Shut down mongod and wait for everything to write (check the logs)
Copy all of the data files (and probably the logs) to the new EBS volume.
While the copy is happening, update your mongod start script (or config file) to point to the new volume.
Start mongod and check connection
Restart your app.
Can you take the database off-line for just a few minutes?
If so, do this (slaving and switch):
Start up a new instance and mount the new EBS on that server.
Install / start mongod as a --slave pointing at the current database. (you may need to re-start the current as --master)
The slave will do a fresh synchronization. Once the slave is up-to-date, you'll do a "switch" (next steps).
Turn off writes from the system.
Shut down the original mongod process.
Re-start the "new" mongod as a master instead of the slave.
Re-activate system writes pointing at the new master.
Done correctly those last three steps can happen in minutes or even seconds.
Can you not afford any down-time?
If so, do this (master-master):
Start up a new instance and mount the new EBS on that server.
Install / start mongod as a master and a slave against the current database. (may need to re-start current as master, minimal down-time?)
The new computer should do a fresh synchronization.
Once the new computer is up-to-date, switch the system to point at the new server.
I know it seems like this last version is actually the best, but it can be a little dicey (as of this writing). The reason is simply that I've honestly had a lot of issues with "Master-Master" replication, especially if you don't start with both active.
If you plan on using this method, I highly suggest a smaller practice run first. If something bombs here, Mongo might simply wipe all of your data files which will have the effect of taking more stuff down.
If you get a good version of this please post the commands, I'd like to see it in action.

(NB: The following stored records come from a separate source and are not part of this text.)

import Literature.NumberTheory.Automorphic.ResGLnCuspidalCohomologyApexBasic
import Literature.NumberTheory.Automorphic.ArchParameterSplitCentre
import HarnessLib

/-!
# Clozel's cocycle (apex fact (a′)): the scalars of the centre read off the infinity type —
# `Z = 1` kills `W ⊗ E_λ` for a cohomological `π`

Topic `NumberTheory/Automorphic`; namespace `Literature.NumberTheory.Automorphic.ConeDictionary` (the
vocabulary of `ResGLnConeDictionary` / `ResGLnCuspidalCohomologyApex*`: the carrier
`Carrier π λ = W ⊗ E_λ(ℂ)` of the complex `gkComplexLS π S λ`, the centre direction `Z = 1 = ⟨1, trivial⟩`
of `𝔤 = 𝔤𝔩_n(K_∞)`, the scalar `coeffCentralWeight n K λ` of `Z` on `E_λ(ℂ)`).  Theorems only; no
definition, no named fact, no `sorry` (D-0026: nothing is vendored).

Input (ii) of the Kuga reduction `ResGLnCuspidalCohomologyApexKuga.
Clozel1990_exists_basic_levelFixed_cocycle_of_nonzero_basic_cochain` of the apex fact
`ConeDictionary.Clozel1990_exists_basic_levelFixed_cocycle`: for an automorphic representation
`π = W / ⊥` of `GL_n(𝔸_K)` whose infinity type has the `a`-multisets `{λ^∨_{τ,i} + ρ_i}` of the
cohomological type of `λ^∨` (`cohomologicalInfinityType n K λ_τ^∨`), the split centre `Z = 1` acts on
`W` by `μ = ∑_τ ∑_i (λ^∨_{τ,i} + ρ_i) = -∑_{τ,i} λ_{τ,i}` (`ArchParameterSplitCentre`: `γ(1) = ∑ x_{τ,i}`,
[cite: Knapp2002, Thm. 5.44]) and on `E_λ(ℂ)` by `|λ| = ∑_{τ,i} λ_{τ,i}` (for dominant `λ`), so it KILLS
the carrier `W ⊗ E_λ` — the condition under which the `(𝔤, K_∞)`-cohomology lives on basic cochains
[cite: BorelWallach2000, I §1.3] and the central character of `π_∞ ⊗ E_λ` is trivial on `A_G`
[cite: Clozel1990, Lemme 3.15 (ii) (p. 121)]:

* `sum_map_a_cohomologicalInfinityType` — `∑ (a-multiset of the cohomological type of wt) = ∑_i wt_i`
  (`∑ ρ_i = 0`); `sum_intCast_dual` — `∑_i wt^∨_i = -∑_i wt_i`;
* `coeffCentralWeight_eq_sum` — for dominant `λ`, `coeffCentralWeight n K λ = ∑_{τ,i} λ_{τ,i}`
  (`d_τ + n λ_{τ,n-1} = ∑_i λ_{τ,i}`);
* `centralScalar_eq_neg_sum` — the scalar `μ` of `Z` on `W ≠ 0` is `-∑_{τ,i} λ_{τ,i}`;
* **`lie_one_carrier_eq_zero`** — `⁅Z, t⁆ = 0` for every `t ∈ W ⊗ E_λ(ℂ)`.

## References

* L. Clozel, *Motifs et formes automorphes: applications du principe de fonctorialité*, in:
  Automorphic forms, Shimura varieties, and L-functions I (Ann Arbor 1988), Perspect. Math. 10,
  Academic Press 1990: §3.3 (p. 106), Lemme 3.14 (p. 114), Lemme 3.15 (p. 121). [Clozel1990]
* A. Borel, N. Wallach, *Continuous cohomology, discrete subgroups, and representations of reductive
  groups*, 2nd ed., AMS 2000: I §1.3 (held). [BorelWallach2000]
* A. W. Knapp, *Lie Groups Beyond an Introduction*, 2nd ed. (2002), Thm. 5.44. [Knapp2002]
-/

noncomputable section

open scoped Classical TensorProduct Matrix
open NumberField IsDedekindDomain NumberField.InfinitePlace NumberField.mixedEmbedding

namespace Literature.NumberTheory.Automorphic

namespace ConeDictionary

open ResGLnCohomology BigHeckeGLn RealMatrixGroup Literature.Algebra.Lie.ChevalleyEilenberg
  Literature.NumberTheory.DiophantineGeometry Literature.Barriers.Langlands

variable {n : ℕ} {K : Type} [Field K] [NumberField K] {hcpt : isCompact_glFiniteIntegralLevel n K}

/-! ### Sums of the cohomological `a`-multiset, of the dual weight, and of `coeffCentralWeight` -/

section Sums

omit [NumberField K] in
variable (n K) in
/-- **The `a`-multiset of the cohomological type of `wt` sums to `∑_i wt_i`** (`a_i = wt_i + ρ_i` and
`∑_i ρ_i = 0`). [cite: BorelWallach2000, III 1.5] -/
theorem sum_map_a_cohomologicalInfinityType (wt : Fin n → ℤ) (τ : K →+* ℂ) :
    (((cohomologicalInfinityType n K wt) τ).map ArchWeight.a).sum = ∑ i : Fin n, (wt i : ℂ) := by
  change ((Finset.univ.val.map (cohomologicalArchWeight n wt)).map ArchWeight.a).sum = _
  rw [Multiset.map_map, ← Finset.sum_eq_multiset_sum]
  simp only [Function.comp_apply, cohomologicalArchWeight_a, Finset.sum_add_distrib, sum_rhoGL, add_zero]

/-- **`∑_i wt^∨_i = -∑_i wt_i`** (`wt^∨_i = -wt_{n-1-i}`, reindex by `Fin.rev`). [folklore] -/
theorem sum_intCast_dual (wt : Fin n → ℤ) :
    ∑ i : Fin n, (Weight.dual wt i : ℂ) = -∑ i : Fin n, (wt i : ℂ) := by
  simp only [Weight.dual, Int.cast_neg, Finset.sum_neg_distrib, neg_inj]
  exact Fintype.sum_equiv Fin.revPerm _ _ fun i => rfl

variable (n K) in
/-- **For dominant `λ`, `coeffCentralWeight n K λ = ∑_{τ,i} λ_{τ,i}`**: `d_τ = ∑_i (λ_{τ,i} - λ_{τ,n-1})`
with non-negative summands, so `d_τ + n λ_{τ,n-1} = ∑_i λ_{τ,i}`. [cite: BorelWallach2000, 0 §2.3] -/
theorem coeffCentralWeight_eq_sum {lam : (K →+* ℂ) → Fin n → ℤ} (hdom : ∀ τ, Weight.IsDominant (lam τ)) :
    coeffCentralWeight n K lam = ∑ τ : K →+* ℂ, ∑ i : Fin n, (lam τ i : ℂ) := by
  refine Finset.sum_congr rfl fun τ _ => ?_
  -- `∑_i (λ_i - λ_{n-1}) + n λ_{n-1} = ∑_i λ_i`, the differences being non-negative by dominance
  have hle : ∀ i : Fin n, GLnCohomology.lowestEntry (lam τ) ≤ lam τ i := by
    intro i
    cases n with
    | zero => exact i.elim0
    | succ m =>
      rw [GLnCohomology.lowestEntry_succ]
      exact hdom τ (Fin.le_last i)
  have hshift : ∀ i : Fin n, ((GLnCohomology.polyShift (lam τ) i : ℕ) : ℤ) = lam τ i - GLnCohomology.lowestEntry (lam τ) :=
    fun i => Int.toNat_of_nonneg (sub_nonneg.2 (hle i))
  have hdeg : ((GLnCohomology.coeffDegree (lam τ) : ℕ) : ℤ) =
      ∑ i : Fin n, lam τ i - n * GLnCohomology.lowestEntry (lam τ) := by
    rw [GLnCohomology.coeffDegree, Nat.cast_sum]
    simp only [hshift, Finset.sum_sub_distrib, Finset.sum_const, Finset.card_univ, Fintype.card_fin,
      nsmul_eq_mul]
  have h : ((GLnCohomology.coeffDegree (lam τ) : ℕ) : ℂ) =
      ∑ i : Fin n, (lam τ i : ℂ) - n * (GLnCohomology.lowestEntry (lam τ) : ℂ) := by
    have h' := congrArg (fun z : ℤ => (z : ℂ)) hdeg
    simp only [Int.cast_natCast, Int.cast_sub, Int.cast_sum, Int.cast_mul] at h'
    exact h'
  rw [h]
  ring

end Sums

/-! ### The scalar of `Z` on `W` from the infinity type, and `Z` killing `W ⊗ E_λ` -/

section Centre

variable (π : AutomorphicRepData (AutomorphyDatum.gl n K hcpt)) (lam : (K →+* ℂ) → Fin n → ℤ)

/-- **The scalar of `Z` on `W` is `-∑_{τ,i} λ_{τ,i}`**: if `π = W / ⊥` has an infinity type with the
`a`-multisets of the cohomological type of `λ^∨`, `Z = 1` acts on `W` by `∑_τ ∑ (a-multiset)`
(`AutomorphicRepData.HasInfinityType.lieDeriv_one_sub_smul_mem`), and a scalar `μ` by which it acts on
some non-zero `φ ∈ W` is that sum, `= ∑_{τ,i} λ^∨_{τ,i} = -∑_{τ,i} λ_{τ,i}`.
[cite: Knapp2002, Thm. 5.44] [cite: Clozel1990, §3.3 (p. 106) and Lemme 3.14 (p. 114)] -/
theorem centralScalar_eq_neg_sum (hW' : π.W' = ⊥) {μ : ℂ}
    (hμ : ∀ c ∈ π.W, lieDeriv (AutomorphyDatum.gl n K hcpt).ofArch
      (⟨1, trivial⟩ : (AutomorphyDatum.gl n K hcpt).arch.lie) c = μ • c)
    {T : InfinityType K n} (hT : π.HasInfinityType T)
    (hTa : ∀ τ : K →+* ℂ, (T τ).map ArchWeight.a =
      (cohomologicalInfinityType n K (Weight.dual (lam τ)) τ).map ArchWeight.a)
    {φ : (AdelicGroupData.gl n K).Adelic → ℂ} (hφ : φ ∈ π.W) (hφ0 : φ ≠ 0) :
    μ = -∑ τ : K →+* ℂ, ∑ i : Fin n, (lam τ i : ℂ) := by
  have h1 := hT.lieDeriv_one_sub_smul_mem hφ
  rw [hW', Submodule.mem_bot, hμ φ hφ, ← sub_smul, smul_eq_zero] at h1
  have h2 : μ = ∑ σ : K →+* ℂ, ((T σ).map ArchWeight.a).sum := sub_eq_zero.1 (h1.resolve_right hφ0)
  rw [h2, ← Finset.sum_neg_distrib]
  refine Finset.sum_congr rfl fun σ _ => ?_
  rw [hTa σ, sum_map_a_cohomologicalInfinityType, sum_intCast_dual]

/-- **`Z = 1` kills the carrier `W ⊗ E_λ(ℂ)`** of `gkComplexLS π S λ` when `λ` is dominant, `W ≠ 0`,
`Z` acts on `W` by a scalar and `π = W / ⊥` has the cohomological infinity type of `λ^∨`: the scalar of
`Z` on `W ⊗ E_λ` is `μ + |λ| = -∑ λ_{τ,i} + ∑ λ_{τ,i} = 0` (`lie_centerOne_carrier`).  This is hypothesis
(ii) of `Clozel1990_exists_basic_levelFixed_cocycle_of_nonzero_basic_cochain`.
[cite: BorelWallach2000, I §1.3] [cite: Clozel1990, Lemme 3.15 (ii) (p. 121)] -/
theorem lie_one_carrier_eq_zero (hdom : ∀ τ, Weight.IsDominant (lam τ)) (hW' : π.W' = ⊥) {μ : ℂ}
    (hμ : ∀ c ∈ π.W, lieDeriv (AutomorphyDatum.gl n K hcpt).ofArch
      (⟨1, trivial⟩ : (AutomorphyDatum.gl n K hcpt).arch.lie) c = μ • c)
    {T : InfinityType K n} (hT : π.HasInfinityType T)
    (hTa : ∀ τ : K →+* ℂ, (T τ).map ArchWeight.a =
      (cohomologicalInfinityType n K (Weight.dual (lam τ)) τ).map ArchWeight.a)
    {φ : (AdelicGroupData.gl n K).Adelic → ℂ} (hφ : φ ∈ π.W) (hφ0 : φ ≠ 0) (t : Carrier π lam) :
    ⁅(⟨1, trivial⟩ : (AutomorphyDatum.gl n K hcpt).arch.lie), t⁆ = 0 := by
  have h := lie_centerOne_carrier (π := π) (lam := lam) hμ t
  rw [centralScalar_eq_neg_sum π lam hW' hμ hT hTa hφ hφ0, coeffCentralWeight_eq_sum n K hdom,
    neg_add_cancel, zero_smul] at h
  exact h

end Centre

end ConeDictionary

end Literature.NumberTheory.Automorphic

end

Doesn't the E in EBS stand for elastic meaning something like resizing on the fly?
Currently the MongoDB team is working on finishining sharding which will allow you horizontal scaling by partitioning data separately on different servers. Give it a month or two and it will work fine. The developers are quite good at keeping their promises.
http://api.mongodb.org/wiki/current/Sharding%20Introduction.html
http://api.mongodb.org/wiki/current/Sharding%20Limits.html

You could slave the bigger disk off the smaller until it's caught up
or
fsync+lock and take a file system snapshot and copy it onto the bigger disk.

well, I am using Mongo DB now. I am pretty amazed the performance it generated, especially on some simple sorting.
I believe it's a good tool for simple web application logic. The remaining concern for is how to scale and backup. I will continue to explore.
The only disadvantage I have is that I didn't have any good tools to reveal the data stored inside. For example, I want to put my logging from MYSQL into Mongo as well. However, it's pretty difficult for me to view the log. Previously, i can use MYSQL query to fetch what I want easily.
Anyway, it's a good tool and I will continue to use it.